Greater attribute resolution is possible only because the PPU fetches attribute bits every 8 pixels. Normally, the same bits are fetched twice in a row, but the MMC5 is able sync with this fetch pattern and provide unique data for each fetch. You could even make a mapper with more attribute resolution than the MMC5, and have each row of each tile use a different palette.

The simultaneous access to 16384 tiles is also only possible because both the name table memory and the pattern memory are external to the CPU, and the MMC5 can tell WHAT is being accessed WHEN and manipulate the data it feeds the PPU accordingly. The same goes for the 512 patterns for sprites.

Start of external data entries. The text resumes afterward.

import Summits.Schanuel.Schanuel.Theorems.ZilberEacHyperellipticSheetFibres
import HarnessLib

/-!
# Arbitrary base branches, LIX: RATIONAL fibres over `x₁² = P(x₀)`, `deg P ≥ 3`, by the flat
# sheets — dense whenever the norms of numerator and denominator have different degrees

HONEST FRAMING.  Cell `pub-schanuel` (Zilber's Exponential-Algebraic Closedness, case ladder;
host summit Schanuel), seat 2, gen 30.  In the residue class `deg P ≡ 2 (mod 4)` the principal
sheet has no good direction, and file LVII does not apply; the flat route of file XXXVI needs a
rational fibre value `f = (A + x₁B)/(A' + x₁B')` of NONZERO order at one of the two places `±Φ` at
infinity.  The two orders satisfy `L₊ + L₋ = 2(deg N_Q − deg N_R)` with the norms
`N_R = A² − PB²`, `N_Q = A'² − PB'²` (the product of the two sheet values is `N_R/N_Q (x₀)`), so
`deg N_R ≠ deg N_Q` forces `L₊ ≠ 0 ∨ L₋ ≠ 0` (**`hyperelliptic_rational_orders_aux`**).  Result:
**`unprojectedDense_hyperelliptic_rationalFibre_of_normDegree`** — `P` monic of degree `≥ 3` with a
simple root, `(A, B), (A', B') ≠ 0` with `deg(A² − PB²) ≠ deg(A'² − PB'²)`: every irreducible `S` of
dimension `≤ 2` containing the graph of `f` over the curve is dense (ANY residue class; e.g.
`f = 1/x₁`, `f = x₀/x₁³`).  Remaining OPEN over `x₁² = P(x₀)`, `deg P ≡ 2 (mod 4)`: rational `f` with
`deg N_R = deg N_Q` (contains the units at infinity; τ-regime, O86).  Decided instances of an OPEN
question (Mantova–Masser, PLMS 2024 §1 p. 5); EC(3,2) OPEN; NOT Schanuel's conjecture (neither used
nor implied); EAC ⇏ SC.
-/

noncomputable section

open Filter Topology Set Complex Polynomial
open Literature.NumberTheory.Transcendental Literature.ModelTheory.Zilber
open Literature.ModelTheory.ExponentialFields

set_option linter.dupNamespace false

namespace Summit.Schanuel.Schanuel.Theorems

section Hyperelliptic

variable (P A B A' B' : ℂ[X])

/-- **The two orders are not both zero when the norm degrees differ.**  Along the sheets `±Φ`
(`Φ(0) ≠ 0`), if both `f₊ = ψ₁` and `f₋ = ψ₂` have order zero (finite nonzero limits), then
`f₊f₋ = N_R(x₀)/N_Q(x₀)` has a finite nonzero limit as `x₀ = s^{-2} → ∞`, forcing
`deg N_R = deg N_Q`. [folklore] -/
theorem hyperelliptic_rational_orders_aux (hN : A ^ 2 - P * B ^ 2 ≠ 0)
    (hN' : A' ^ 2 - P * B' ^ 2 ≠ 0)
    (hdeg : (A ^ 2 - P * B ^ 2).natDegree ≠ (A' ^ 2 - P * B' ^ 2).natDegree) {Φ : ℂ → ℂ}
    (hsheet : ∀ᶠ s in 𝓝[≠] (0 : ℂ), (Φ s * (s ^ P.natDegree)⁻¹) ^ 2 - P.eval (s ^ 2)⁻¹ = 0)
    {ψ₁ ψ₂ : ℂ → ℂ} (hψ₁ : AnalyticAt ℂ ψ₁ 0) (hψ₂ : AnalyticAt ℂ ψ₂ 0) (hψ₁0 : ψ₁ 0 ≠ 0)
    (hψ₂0 : ψ₂ 0 ≠ 0)
    (h₁ : ∀ᶠ s in 𝓝[≠] (0 : ℂ), A'.eval (s ^ 2)⁻¹ + Φ s * (s ^ P.natDegree)⁻¹ * B'.eval (s ^ 2)⁻¹ ≠ 0 ∧
      (A.eval (s ^ 2)⁻¹ + Φ s * (s ^ P.natDegree)⁻¹ * B.eval (s ^ 2)⁻¹) /
        (A'.eval (s ^ 2)⁻¹ + Φ s * (s ^ P.natDegree)⁻¹ * B'.eval (s ^ 2)⁻¹) = ψ₁ s)
    (h₂ : ∀ᶠ s in 𝓝[≠] (0 : ℂ), A'.eval (s ^ 2)⁻¹ + (-Φ) s * (s ^ P.natDegree)⁻¹ * B'.eval (s ^ 2)⁻¹ ≠ 0 ∧
      (A.eval (s ^ 2)⁻¹ + (-Φ) s * (s ^ P.natDegree)⁻¹ * B.eval (s ^ 2)⁻¹) /
        (A'.eval (s ^ 2)⁻¹ + (-Φ) s * (s ^ P.natDegree)⁻¹ * B'.eval (s ^ 2)⁻¹) = ψ₂ s) : False := by
  set M : ℕ := P.natDegree with hMdef
  set NR : ℂ[X] := A ^ 2 - P * B ^ 2 with hNR
  set NQ : ℂ[X] := A' ^ 2 - P * B' ^ 2 with hNQ
  obtain ⟨UR, hURan, hUR0, hURev⟩ :=
    exists_polarForm_eval NR (U := fun _ : ℂ => (1 : ℂ)) analyticAt_const (k := 2) (by norm_num)
  obtain ⟨UQ, hUQan, hUQ0, hUQev⟩ :=
    exists_polarForm_eval NQ (U := fun _ : ℂ => (1 : ℂ)) analyticAt_const (k := 2) (by norm_num)
  rw [one_pow, mul_one] at hUR0 hUQ0
  have hUR00 : UR 0 ≠ 0 := by rw [hUR0]; exact Polynomial.leadingCoeff_ne_zero.2 hN
  have hUQ00 : UQ 0 ≠ 0 := by rw [hUQ0]; exact Polynomial.leadingCoeff_ne_zero.2 hN'
  -- the product of the two sheet values: `N_R(x₀) = f₊ f₋ · N_Q(x₀)`
  have hprod : ∀ᶠ s in 𝓝[≠] (0 : ℂ), UR s * s⁻¹ ^ (2 * NR.natDegree) =
      ψ₁ s * ψ₂ s * (UQ s * s⁻¹ ^ (2 * NQ.natDegree)) := by
    filter_upwards [h₁, h₂, hsheet, self_mem_nhdsWithin] with s hs₁ hs₂ hs hs0
    have hs0' : s ≠ 0 := hs0
    have hz : (Φ s * (s ^ M)⁻¹) ^ 2 = P.eval (s ^ 2)⁻¹ := sub_eq_zero.1 hs
    have hR := hURev s hs0'
    have hQ := hUQev s hs0'
    rw [one_mul, inv_pow] at hR hQ
    rw [Pi.neg_apply] at hs₂
    have e1 : (A.eval (s ^ 2)⁻¹ + Φ s * (s ^ M)⁻¹ * B.eval (s ^ 2)⁻¹) *
        (A.eval (s ^ 2)⁻¹ + -Φ s * (s ^ M)⁻¹ * B.eval (s ^ 2)⁻¹) = NR.eval (s ^ 2)⁻¹ := by
      rw [hNR, ← sheet_mul_sheet_eq P A B hz]; ring
    have e2 : (A'.eval (s ^ 2)⁻¹ + Φ s * (s ^ M)⁻¹ * B'.eval (s ^ 2)⁻¹) *
        (A'.eval (s ^ 2)⁻¹ + -Φ s * (s ^ M)⁻¹ * B'.eval (s ^ 2)⁻¹) = NQ.eval (s ^ 2)⁻¹ := by
      rw [hNQ, ← sheet_mul_sheet_eq P A' B' hz]; ring
    have hn₁ : A.eval (s ^ 2)⁻¹ + Φ s * (s ^ M)⁻¹ * B.eval (s ^ 2)⁻¹ =
        ψ₁ s * (A'.eval (s ^ 2)⁻¹ + Φ s * (s ^ M)⁻¹ * B'.eval (s ^ 2)⁻¹) := by
      rw [← hs₁.2, div_mul_cancel₀ _ hs₁.1]
    have hn₂ : A.eval (s ^ 2)⁻¹ + -Φ s * (s ^ M)⁻¹ * B.eval (s ^ 2)⁻¹ =
        ψ₂ s * (A'.eval (s ^ 2)⁻¹ + -Φ s * (s ^ M)⁻¹ * B'.eval (s ^ 2)⁻¹) := by
      rw [← hs₂.2, div_mul_cancel₀ _ hs₂.1]
    rw [← hR, ← hQ, ← e1, ← e2, hn₁, hn₂]
    ring
  -- limits
  have hψt : Tendsto (fun s => ψ₁ s * ψ₂ s * UQ s) (𝓝[≠] (0 : ℂ)) (𝓝 (ψ₁ 0 * ψ₂ 0 * UQ 0)) :=
    ((hψ₁.continuousAt.tendsto.mul hψ₂.continuousAt.tendsto).mul hUQan.continuousAt.tendsto).mono_left
      nhdsWithin_le_nhds
  have hURt : Tendsto UR (𝓝[≠] (0 : ℂ)) (𝓝 (UR 0)) :=
    hURan.continuousAt.tendsto.mono_left nhdsWithin_le_nhds
  have hst : Tendsto (fun s : ℂ => s) (𝓝[≠] (0 : ℂ)) (𝓝 0) := tendsto_id.mono_left nhdsWithin_le_nhds
  have hne : ψ₁ 0 * ψ₂ 0 * UQ 0 ≠ 0 := mul_ne_zero (mul_ne_zero hψ₁0 hψ₂0) hUQ00
  rcases Nat.lt_or_gt_of_ne hdeg with hlt | hgt
  · -- `deg N_R < deg N_Q`: `ψ₁ψ₂U_Q = U_R · s^{2d+2} → 0`
    obtain ⟨d, hd⟩ := Nat.exists_eq_add_of_lt hlt
    have key : ∀ᶠ s in 𝓝[≠] (0 : ℂ), ψ₁ s * ψ₂ s * UQ s = UR s * s ^ (2 * d + 2) := by
      filter_upwards [hprod, self_mem_nhdsWithin] with s hs hs0
      have hs0' : s ≠ 0 := hs0
      rw [hd, show 2 * (NR.natDegree + d + 1) = 2 * NR.natDegree + (2 * d + 2) by ring, pow_add] at hs
      have hpow : s⁻¹ ^ (2 * NR.natDegree) ≠ 0 := pow_ne_zero _ (inv_ne_zero hs0')
      have h2 : UR s = ψ₁ s * ψ₂ s * UQ s * s⁻¹ ^ (2 * d + 2) :=
        mul_right_cancel₀ hpow (by linear_combination hs)
      rw [h2, mul_assoc (ψ₁ s * ψ₂ s * UQ s), ← mul_pow, inv_mul_cancel₀ hs0', one_pow, mul_one]
    have hlim0 : Tendsto (fun s => UR s * s ^ (2 * d + 2)) (𝓝[≠] (0 : ℂ)) (𝓝 0) := by
      have h := hURt.mul (hst.pow (2 * d + 2))
      rw [zero_pow (by omega), mul_zero] at h
      exact h
    exact hne (tendsto_nhds_unique (hψt.congr' key) hlim0)
  · -- `deg N_R > deg N_Q`: `U_R = ψ₁ψ₂U_Q · s^{2d+2} → 0`
    obtain ⟨d, hd⟩ := Nat.exists_eq_add_of_lt hgt
    have key : ∀ᶠ s in 𝓝[≠] (0 : ℂ), UR s = ψ₁ s * ψ₂ s * UQ s * s ^ (2 * d + 2) := by
      filter_upwards [hprod, self_mem_nhdsWithin] with s hs hs0
      have hs0' : s ≠ 0 := hs0
      rw [hd, show 2 * (NQ.natDegree + d + 1) = 2 * NQ.natDegree + (2 * d + 2) by ring, pow_add] at hs
      have hpow : s⁻¹ ^ (2 * NQ.natDegree) ≠ 0 := pow_ne_zero _ (inv_ne_zero hs0')
      have h2 : UR s * s⁻¹ ^ (2 * d + 2) = ψ₁ s * ψ₂ s * UQ s :=
        mul_right_cancel₀ hpow (by linear_combination hs)
      rw [← h2, mul_assoc (UR s), ← mul_pow, inv_mul_cancel₀ hs0', one_pow, mul_one]
    have hlim0 : Tendsto (fun s => ψ₁ s * ψ₂ s * UQ s * s ^ (2 * d + 2)) (𝓝[≠] (0 : ℂ)) (𝓝 0) := by
      have h := hψt.mul (hst.pow (2 * d + 2))
      rw [zero_pow (by omega), mul_zero] at h
      exact h
    exact hUR00 (tendsto_nhds_unique (hURt.congr' key) hlim0)

/-- **Rational fibres over `x₁² = P(x₀)`, `deg P ≥ 3`, with `deg N_R ≠ deg N_Q`: dense** (any
residue class).  `P` monic of degree `≥ 3` with a simple root; `(A, B), (A', B') ≠ (0, 0)` with
`deg(A² − PB²) ≠ deg(A'² − PB'²)`; `S` irreducible closed of dimension `≤ 2` containing the graph of
`(A + x₁B)/(A' + x₁B')` over the curve off the poles. [cite: MantovaMasser2023, §1 Further remarks,
p. 5 (the question, open in general)] (new) -/
theorem unprojectedDense_hyperelliptic_rationalFibre_of_normDegree (hP : P.Monic)
    (hM : 3 ≤ P.natDegree) {r : ℂ} (hr : P.IsRoot r) (hr1 : P.derivative.eval r ≠ 0)
    (hAB : A ≠ 0 ∨ B ≠ 0) (hAB' : A' ≠ 0 ∨ B' ≠ 0)
    (hdeg : (A ^ 2 - P * B ^ 2).natDegree ≠ (A' ^ 2 - P * B' ^ 2).natDegree)
    {S : Set (Fin 2 ⊕ Fin 2 → ℂ)} (hS : IsIrreducibleClosed ℂ S) (hdim : zariskiDim ℂ S ≤ (2 : ℕ))
    (hsub : ∀ x y : ℂ, y ^ 2 = P.eval x → A'.eval x + y * B'.eval x ≠ 0 →
      (Sum.elim ![x, y] ![(A.eval x + y * B.eval x) / (A'.eval x + y * B'.eval x), Complex.exp y] :
        Fin 2 ⊕ Fin 2 → ℂ) ∈ S) :
    UnprojectedDense S := by
  classical
  set M : ℕ := P.natDegree with hMdef
  have hN : A ^ 2 - P * B ^ 2 ≠ 0 := sq_sub_mul_sq_ne_zero P A B hr hr1 hAB
  have hN' : A' ^ 2 - P * B' ^ 2 ≠ 0 := sq_sub_mul_sq_ne_zero P A' B' hr hr1 hAB'
  obtain ⟨Φ, hΦan, hΦ0, hflat, hsheet⟩ :=
    superelliptic_sheet_facts_flat P (k := 2) (by norm_num) hP (by omega) (one_pow 2)
  have hΦan' : AnalyticAt ℂ (-Φ) 0 := hΦan.neg
  have hsheet' : ∀ᶠ s in 𝓝[≠] (0 : ℂ), ((-Φ) s * (s ^ M)⁻¹) ^ 2 - P.eval (s ^ 2)⁻¹ = 0 := by
    filter_upwards [hsheet] with s hs
    rw [Pi.neg_apply, neg_mul, neg_sq]
    exact hs
  have hflat' : ∃ K : ℝ, ∀ᶠ s in 𝓝 (0 : ℂ), ‖(-Φ) s - (-Φ) 0‖ ≤ K * ‖s‖ ^ 2 := by
    obtain ⟨K, hK⟩ := hflat
    refine ⟨K, ?_⟩
    filter_upwards [hK] with s hs
    rw [Pi.neg_apply, Pi.neg_apply, neg_sub_neg, norm_sub_rev]
    exact hs
  -- normal forms of numerator and denominator on both sheets
  obtain ⟨ψR₁, LR₁, hψR₁, hψR₁0, hfR₁⟩ := exists_hyperellipticSheet_normalForm P A B hΦan hsheet hN
  obtain ⟨ψQ₁, LQ₁, hψQ₁, hψQ₁0, hfQ₁⟩ := exists_hyperellipticSheet_normalForm P A' B' hΦan hsheet hN'
  obtain ⟨ψR₂, LR₂, hψR₂, hψR₂0, hfR₂⟩ := exists_hyperellipticSheet_normalForm P A B hΦan' hsheet' hN
  obtain ⟨ψQ₂, LQ₂, hψQ₂, hψQ₂0, hfQ₂⟩ := exists_hyperellipticSheet_normalForm P A' B' hΦan' hsheet' hN'
  -- quotient data on a sheet
  have hquot : ∀ {Θ ψR ψQ : ℂ → ℂ} {LR LQ : ℤ}, AnalyticAt ℂ ψR 0 → AnalyticAt ℂ ψQ 0 → ψR 0 ≠ 0 →
      ψQ 0 ≠ 0 →
      (∀ᶠ s in 𝓝[≠] (0 : ℂ), A.eval (s ^ 2)⁻¹ + Θ s * (s ^ M)⁻¹ * B.eval (s ^ 2)⁻¹ = ψR s * s ^ LR) →
      (∀ᶠ s in 𝓝[≠] (0 : ℂ), A'.eval (s ^ 2)⁻¹ + Θ s * (s ^ M)⁻¹ * B'.eval (s ^ 2)⁻¹ = ψQ s * s ^ LQ) →
      ∀ᶠ s in 𝓝[≠] (0 : ℂ), A'.eval (s ^ 2)⁻¹ + Θ s * (s ^ M)⁻¹ * B'.eval (s ^ 2)⁻¹ ≠ 0 ∧
        (A.eval (s ^ 2)⁻¹ + Θ s * (s ^ M)⁻¹ * B.eval (s ^ 2)⁻¹) /
          (A'.eval (s ^ 2)⁻¹ + Θ s * (s ^ M)⁻¹ * B'.eval (s ^ 2)⁻¹) =
            ψR s / ψQ s * s ^ (LR - LQ) := by
    intro Θ ψR ψQ LR LQ hR hQ hR0 hQ0 hfR hfQ
    have hQne : ∀ᶠ s in 𝓝 (0 : ℂ), ψQ s ≠ 0 := hQ.continuousAt.eventually_ne hQ0
    filter_upwards [hfR, hfQ, eventually_nhdsWithin_of_eventually_nhds hQne, self_mem_nhdsWithin]
      with s h1 h2 hQs hs0
    have hs0' : s ≠ 0 := hs0
    refine ⟨by rw [h2]; exact mul_ne_zero hQs (zpow_ne_zero _ hs0'), ?_⟩
    rw [h1, h2, zpow_sub₀ hs0']
    field_simp
  have hq₁ := hquot hψR₁ hψQ₁ hψR₁0 hψQ₁0 hfR₁ hfQ₁
  have hq₂ := hquot hψR₂ hψQ₂ hψR₂0 hψQ₂0 hfR₂ hfQ₂
  have hψ₁an : AnalyticAt ℂ (fun s => ψR₁ s / ψQ₁ s) 0 := hψR₁.div hψQ₁ hψQ₁0
  have hψ₂an : AnalyticAt ℂ (fun s => ψR₂ s / ψQ₂ s) 0 := hψR₂.div hψQ₂ hψQ₂0
  have hψ₁0 : (fun s => ψR₁ s / ψQ₁ s) 0 ≠ 0 := div_ne_zero hψR₁0 hψQ₁0
  have hψ₂0 : (fun s => ψR₂ s / ψQ₂ s) 0 ≠ 0 := div_ne_zero hψR₂0 hψQ₂0
  -- the cylinder germs lie in `S`
  have hgerm : ∀ {Θ ψ : ℂ → ℂ} {L : ℤ},
      (∀ᶠ s in 𝓝[≠] (0 : ℂ), (Θ s * (s ^ M)⁻¹) ^ 2 - P.eval (s ^ 2)⁻¹ = 0) →
      (∀ᶠ s in 𝓝[≠] (0 : ℂ), A'.eval (s ^ 2)⁻¹ + Θ s * (s ^ M)⁻¹ * B'.eval (s ^ 2)⁻¹ ≠ 0 ∧
        (A.eval (s ^ 2)⁻¹ + Θ s * (s ^ M)⁻¹ * B.eval (s ^ 2)⁻¹) /
          (A'.eval (s ^ 2)⁻¹ + Θ s * (s ^ M)⁻¹ * B'.eval (s ^ 2)⁻¹) = ψ s * s ^ L) →
      ∀ᶠ s in 𝓝[≠] (0 : ℂ), (Sum.elim ![(s ^ 2)⁻¹, Θ s * (s ^ M)⁻¹]
          ![ψ s * s ^ L, Complex.exp (Θ s * (s ^ M)⁻¹)] : Fin 2 ⊕ Fin 2 → ℂ) ∈ S := by
    intro Θ ψ L hsh hf
    filter_upwards [hsh, hf] with s hs hfs
    have hy : (Θ s * (s ^ M)⁻¹) ^ 2 = P.eval (s ^ 2)⁻¹ := sub_eq_zero.1 hs
    have hd : A'.eval (s ^ 2)⁻¹ + Θ s * (s ^ M)⁻¹ * B'.eval (s ^ 2)⁻¹ ≠ 0 := hfs.1
    have hpt := hsub _ _ hy hd
    rw [hfs.2] at hpt
    exact hpt
  by_cases hL₁ : LR₁ - LQ₁ ≠ 0
  · exact unprojectedDense_branch_poleFibre_of_flat hS hdim (by norm_num) (by omega) hL₁ hψ₁an hψ₁0
      hΦan (by rw [hΦ0]; exact one_ne_zero) hflat (hgerm hsheet hq₁)
  · by_cases hL₂ : LR₂ - LQ₂ ≠ 0
    · exact unprojectedDense_branch_poleFibre_of_flat hS hdim (by norm_num) (by omega) hL₂ hψ₂an hψ₂0
        hΦan' (by rw [Pi.neg_apply, hΦ0]; norm_num) hflat' (hgerm hsheet' hq₂)
    · exfalso
      push Not at hL₁ hL₂
      refine hyperelliptic_rational_orders_aux P A B A' B' hN hN' hdeg hsheet hψ₁an hψ₂an hψ₁0 hψ₂0
        ?_ ?_
      · filter_upwards [hq₁] with s hs
        refine ⟨hs.1, ?_⟩
        rw [hs.2, hL₁, zpow_zero, mul_one]
      · filter_upwards [hq₂] with s hs
        refine ⟨hs.1, ?_⟩
        rw [hs.2, hL₂, zpow_zero, mul_one]

end Hyperelliptic

end Summit.Schanuel.Schanuel.Theorems

end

Palettes, however, are internal to the PPU, and even if the mapper was able to tell when they're being accessed, there's no way to interfere with that data. Sprite OAM is also internal to the PPU, so you can't give a purpose to unused attribute bits. Unfortunately you cannot pin this on "expansion chips", unless the chip you're talking about is an entirely new PPU, which has to be installed inside the NES itself instead of the cartridge.

There are a lot of things that can't possibly be changed by mappers: maximum of 8 sprites per scanline, maximum of 64 sprites per frame, the amount of colors per palette, the number of palettes, the 50-something colors master palette, the sprite clipping that happens at the top and left edges of the screen, and probably others I can't think of right now. All of these have to do with things that happen only inside the PPU and are not exposed or accessible to the outside in any way.

[tepples]

Updating tiles is even worse; you could only upload the same amount of data as you consumed with a visible height of ≈40 scanlines.

A few mappers did combine CHR RAM with bank switching. Pinbot, RacerMate, and Videomation come to mind. So if your fictional cartridge has 128K PRG RAM, 32K CHR RAM bankable in 1K units, and a gigabyte of NAND flash, that could be close enough to unlimited CHR ROM.